We're in "Level 5" lock down until Thursday midnight, when we switch to the slightly more relaxed "Level 4".

Today, and for the last 5 weeks, masks were optional. As of Friday, it's mandatory to wear a mask when leaving the house.
 
They're relaxing the lockdown here from Monday. You'll be allowed to leave the house without sending the text message request, but you're not allowed to leave your municipality. Businesses will start to open form Monday too.
 
I probably got the wrong end of the stick totally but I thought that the wide spread use of mask in the community was to reduce the chances of the wearer spreading the virus rather than protecting the wearer from it.

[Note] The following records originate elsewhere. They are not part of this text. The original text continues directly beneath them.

import Summits.Ventures.DiscreteObjects.UnitDistance.DistanceTwoForcing
import HarnessLib

/-!
# Forcing chains: bootstrapped forced pairs at several distances, and the distance-two conclusion
(cell `pub-namedobj`, target (U), seat udg g29)

Framing (verbatim for the cell): lottery ticket; floor = certified bounds/negative ranges.

THEORY-U28 §5 ('bootstrapping') asked for the transport lemma for colourings that respect a finite SET of already-forced distances.
This file proves it, for any colour type `γ` and any subfield `K ⊆ ℝ`:

* `pairs_ne_of_forcing_chain` — let `S₀, …, S_{n−1} ⊆ K²` be configurations with distinguished pairs `P i ≠ Q i` in `S i`.  Suppose stage `i`
  is CONDITIONALLY forcing: every proper `γ`-colouring of the unit-distance graph on `S i` in which all pairs of `S i` at the earlier
  distances `dist (P j) (Q j)`, `j < i`, are bichromatic gives `P i` and `Q i` different colours.  Then in every proper `γ`-colouring of
  `K²` ALL pairs at ALL the distances `dist (P i) (Q i)` are bichromatic (strong induction on `i`; the step is udg g22/g27's `K`-rational
  rotation `rotMove`, which is an isometry of `K²`, so the pulled-back colouring of `S i` inherits the earlier bichromatic distances).
* `not_colorable_three_of_forcing_chain` — if moreover `K ∋ r` with `r² = 12k − 1`, `k ≥ 1` (e.g. `K = ℚ(√d)`, `d ≡ 11 (mod 12)`) and some
  stage has `dist (P i) (Q i) = 2`, then `K²` is not `3`-colourable (udg g27's `not_colorable_three_of_dist_two_bichromatic`).
* `not_colorable_three_of_two_stage_forcing` — the two-stage special case spelled out (one auxiliary distance `δ`, then distance `2`).

With `n = 1` this is exactly `DistanceTwoForcing.not_colorable_three_of_dist_two_forced`; the point of the chain is that a stage may be
3-colourable with its pair NOT forced outright, as long as it is forced given the virtual edges supplied by the earlier stages — each stage
is then a separate, smaller finite certificate.  Elementary; ours; nothing here is literature.
-/

noncomputable section

namespace Summit.Ventures.DiscreteObjects.UnitDistance

open SimpleGraph ForcedPair

/-- FORCING CHAIN TRANSPORT (any colour type).  Stages `S i ⊆ K²` with pairs `P i ≠ Q i`; if every stage is forcing CONDITIONALLY on
the bichromaticity of all pairs at the earlier stages' distances, then every proper `γ`-colouring of `K²` makes every pair at every
stage distance bichromatic. -/
theorem pairs_ne_of_forcing_chain {γ : Type*} (K : IntermediateField ℚ ℝ) {n : ℕ} (S : Fin n → Set Pt)
    (hS : ∀ i, S i ⊆ fieldPoints K) (P Q : Fin n → Pt) (hP : ∀ i, P i ∈ S i) (hQ : ∀ i, Q i ∈ S i) (hPQ : ∀ i, P i ≠ Q i)
    (hforced : ∀ i, ∀ C' : (planeUnitDistanceGraph.induce (S i)).Coloring γ,
      (∀ j, j < i → ∀ p q : S i, dist (p : Pt) q = dist (P j) (Q j) → C' p ≠ C' q) →
      C' ⟨P i, hP i⟩ ≠ C' ⟨Q i, hQ i⟩)
    (C : (planeUnitDistanceGraph.induce (fieldPoints K)).Coloring γ) :
    ∀ i : Fin n, ∀ p q : fieldPoints K, dist (p : Pt) q = dist (P i) (Q i) → C p ≠ C q := by
  suffices h : ∀ m : ℕ, ∀ i : Fin n, (i : ℕ) = m → ∀ p q : fieldPoints K, dist (p : Pt) q = dist (P i) (Q i) → C p ≠ C q from
    fun i => h i i rfl
  intro m
  induction m using Nat.strong_induction_on with
  | _ m ih =>
    intro i hi p q hd
    obtain ⟨hα, hβ⟩ := alphaOf_mem ((hS i) (hP i)) ((hS i) (hQ i)) p.2 q.2
    have hαβ := alpha_sq_add_beta_sq (hPQ i) hd
    -- the pulled-back colouring of stage `i`
    let C' := pullbackGen C (S i) (hS i) hα hβ hαβ ((hS i) (hP i)) p.2
    have hyp : ∀ j, j < i → ∀ p' q' : S i, dist (p' : Pt) q' = dist (P j) (Q j) → C' p' ≠ C' q' := by
      intro j hj p' q' hd'
      show pullbackGen C (S i) (hS i) hα hβ hαβ ((hS i) (hP i)) p.2 p' ≠
        pullbackGen C (S i) (hS i) hα hβ hαβ ((hS i) (hP i)) p.2 q'
      rw [pullbackGen_apply, pullbackGen_apply]
      refine ih j (by omega) j rfl _ _ ?_
      show dist (rotMove (P i) p (alphaOf (P i) (Q i) p q) (betaOf (P i) (Q i) p q) p')
          (rotMove (P i) p (alphaOf (P i) (Q i) p q) (betaOf (P i) (Q i) p q) q') = dist (P j) (Q j)
      rw [dist_rotMove (P i) p hαβ, hd']
    have h := hforced i C' hyp
    have e1 : (⟨rotMove (P i) p (alphaOf (P i) (Q i) p q) (betaOf (P i) (Q i) p q) (P i),
        rotMove_mem hα hβ ((hS i) (hP i)) p.2 ((hS i) (hP i))⟩ : fieldPoints K) = p :=
      Subtype.ext (rotMove_base (P i) p _ _)
    have e2 : (⟨rotMove (P i) p (alphaOf (P i) (Q i) p q) (betaOf (P i) (Q i) p q) (Q i),
        rotMove_mem hα hβ ((hS i) (hP i)) p.2 ((hS i) (hQ i))⟩ : fieldPoints K) = q :=
      Subtype.ext (rotMove_apply_Q (hPQ i))
    have h' : pullbackGen C (S i) (hS i) hα hβ hαβ ((hS i) (hP i)) p.2 ⟨P i, hP i⟩ ≠
        pullbackGen C (S i) (hS i) hα hβ hαβ ((hS i) (hP i)) p.2 ⟨Q i, hQ i⟩ := h
    rw [pullbackGen_apply, pullbackGen_apply, e1, e2] at h'
    exact h'

/-- FORCING CHAIN ⇒ NOT 3-COLOURABLE.  `K ∋ r`, `r² = 12k − 1`, `k ≥ 1`; stages as in `pairs_ne_of_forcing_chain` for `γ = Fin 3`; if some
stage's pair is at distance `2`, then `K²` has no proper `3`-colouring. -/
theorem not_colorable_three_of_forcing_chain (K : IntermediateField ℚ ℝ) {r : ℝ} (hr : r ∈ K) (k : ℕ) (hk : 1 ≤ k)
    (hrk : r ^ 2 = 12 * k - 1) {n : ℕ} (S : Fin n → Set Pt) (hS : ∀ i, S i ⊆ fieldPoints K) (P Q : Fin n → Pt)
    (hP : ∀ i, P i ∈ S i) (hQ : ∀ i, Q i ∈ S i) (hPQ : ∀ i, P i ≠ Q i)
    (hforced : ∀ i, ∀ C' : (planeUnitDistanceGraph.induce (S i)).Coloring (Fin 3),
      (∀ j, j < i → ∀ p q : S i, dist (p : Pt) q = dist (P j) (Q j) → C' p ≠ C' q) →
      C' ⟨P i, hP i⟩ ≠ C' ⟨Q i, hQ i⟩)
    (i₀ : Fin n) (h2 : dist (P i₀) (Q i₀) = 2) :
    ¬ (planeUnitDistanceGraph.induce (fieldPoints K)).Colorable 3 := by
  rintro ⟨C⟩
  refine not_colorable_three_of_dist_two_bichromatic K hr k hk hrk C ?_
  intro p q hpq
  exact pairs_ne_of_forcing_chain K S hS P Q hP hQ hPQ hforced C i₀ p q (hpq.trans h2.symm)

/-- TWO-STAGE FORCING, spelled out.  Stage one: a configuration `S₁ ⊆ K²` with a pair `P₁ ≠ Q₁` forced different in every proper
`3`-colouring of `S₁` (so all pairs of `K²` at distance `δ = dist P₁ Q₁` are bichromatic — 'virtual edges').  Stage two: a configuration
`S₂ ⊆ K²` with `dist P₂ Q₂ = 2` such that every proper `3`-colouring of `S₂` whose pairs at distance `δ` are all bichromatic gives
`P₂, Q₂` different colours.  Then, for `K ∋ r` with `r² = 12k − 1`, `K²` is not `3`-colourable. -/
theorem not_colorable_three_of_two_stage_forcing (K : IntermediateField ℚ ℝ) {r : ℝ} (hr : r ∈ K) (k : ℕ) (hk : 1 ≤ k)
    (hrk : r ^ 2 = 12 * k - 1)
    (S₁ : Set Pt) (hS₁ : S₁ ⊆ fieldPoints K) {P₁ Q₁ : Pt} (hP₁ : P₁ ∈ S₁) (hQ₁ : Q₁ ∈ S₁) (hPQ₁ : P₁ ≠ Q₁)
    (hforced₁ : ∀ C' : (planeUnitDistanceGraph.induce S₁).Coloring (Fin 3), C' ⟨P₁, hP₁⟩ ≠ C' ⟨Q₁, hQ₁⟩)
    (S₂ : Set Pt) (hS₂ : S₂ ⊆ fieldPoints K) {P₂ Q₂ : Pt} (hP₂ : P₂ ∈ S₂) (hQ₂ : Q₂ ∈ S₂) (h2 : dist P₂ Q₂ = 2)
    (hforced₂ : ∀ C' : (planeUnitDistanceGraph.induce S₂).Coloring (Fin 3),
      (∀ p q : S₂, dist (p : Pt) q = dist P₁ Q₁ → C' p ≠ C' q) → C' ⟨P₂, hP₂⟩ ≠ C' ⟨Q₂, hQ₂⟩) :
    ¬ (planeUnitDistanceGraph.induce (fieldPoints K)).Colorable 3 := by
  have hPQ₂ : P₂ ≠ Q₂ := by
    intro h; rw [h, dist_self] at h2; norm_num at h2
  -- package the two stages as a chain indexed by `Fin 2`
  let S : Fin 2 → Set Pt := fun i => if i = 0 then S₁ else S₂
  let P : Fin 2 → Pt := fun i => if i = 0 then P₁ else P₂
  let Q : Fin 2 → Pt := fun i => if i = 0 then Q₁ else Q₂
  have hS : ∀ i, S i ⊆ fieldPoints K := by
    intro i; fin_cases i
    · exact hS₁
    · exact hS₂
  have hP : ∀ i, P i ∈ S i := by
    intro i; fin_cases i
    · exact hP₁
    · exact hP₂
  have hQ : ∀ i, Q i ∈ S i := by
    intro i; fin_cases i
    · exact hQ₁
    · exact hQ₂
  have hPQ : ∀ i, P i ≠ Q i := by
    intro i; fin_cases i
    · exact hPQ₁
    · exact hPQ₂
  refine not_colorable_three_of_forcing_chain K hr k hk hrk S hS P Q hP hQ hPQ ?_ 1 (by simpa [P, Q] using h2)
  intro i C' hyp
  fin_cases i
  · exact hforced₁ C'
  · refine hforced₂ C' ?_
    intro p q hpq
    exact hyp 0 (by decide) p q (by simpa [P, Q] using hpq)

end Summit.Ventures.DiscreteObjects.UnitDistance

True. The problem which the various interviewees I've heard have referred to is that they may increase the wearer's own risk for a variety of reasons (for instance a number of them simply don't agree that wearing a mask decreases the risk of touching your face) and that the balance of advantage is not scientifically clear.
 
True. The problem which the various interviewees I've heard have referred to is that they may increase the wearer's own risk for a variety of reasons (for instance a number of them simply don't agree that wearing a mask decreases the risk of touching your face) and that the balance of advantage is not scientifically clear.

It's a minor (and debatable) increase in the wearer's own risk, in exchange for a major (and very likely) decrease in the risk of the wearer infecting others.
 
I just inhale when no one is close, and exhale forcibly when anyone passes nearby. This has the added safety benefit of people moving away from me pretty sharpish as I blow out in their direction.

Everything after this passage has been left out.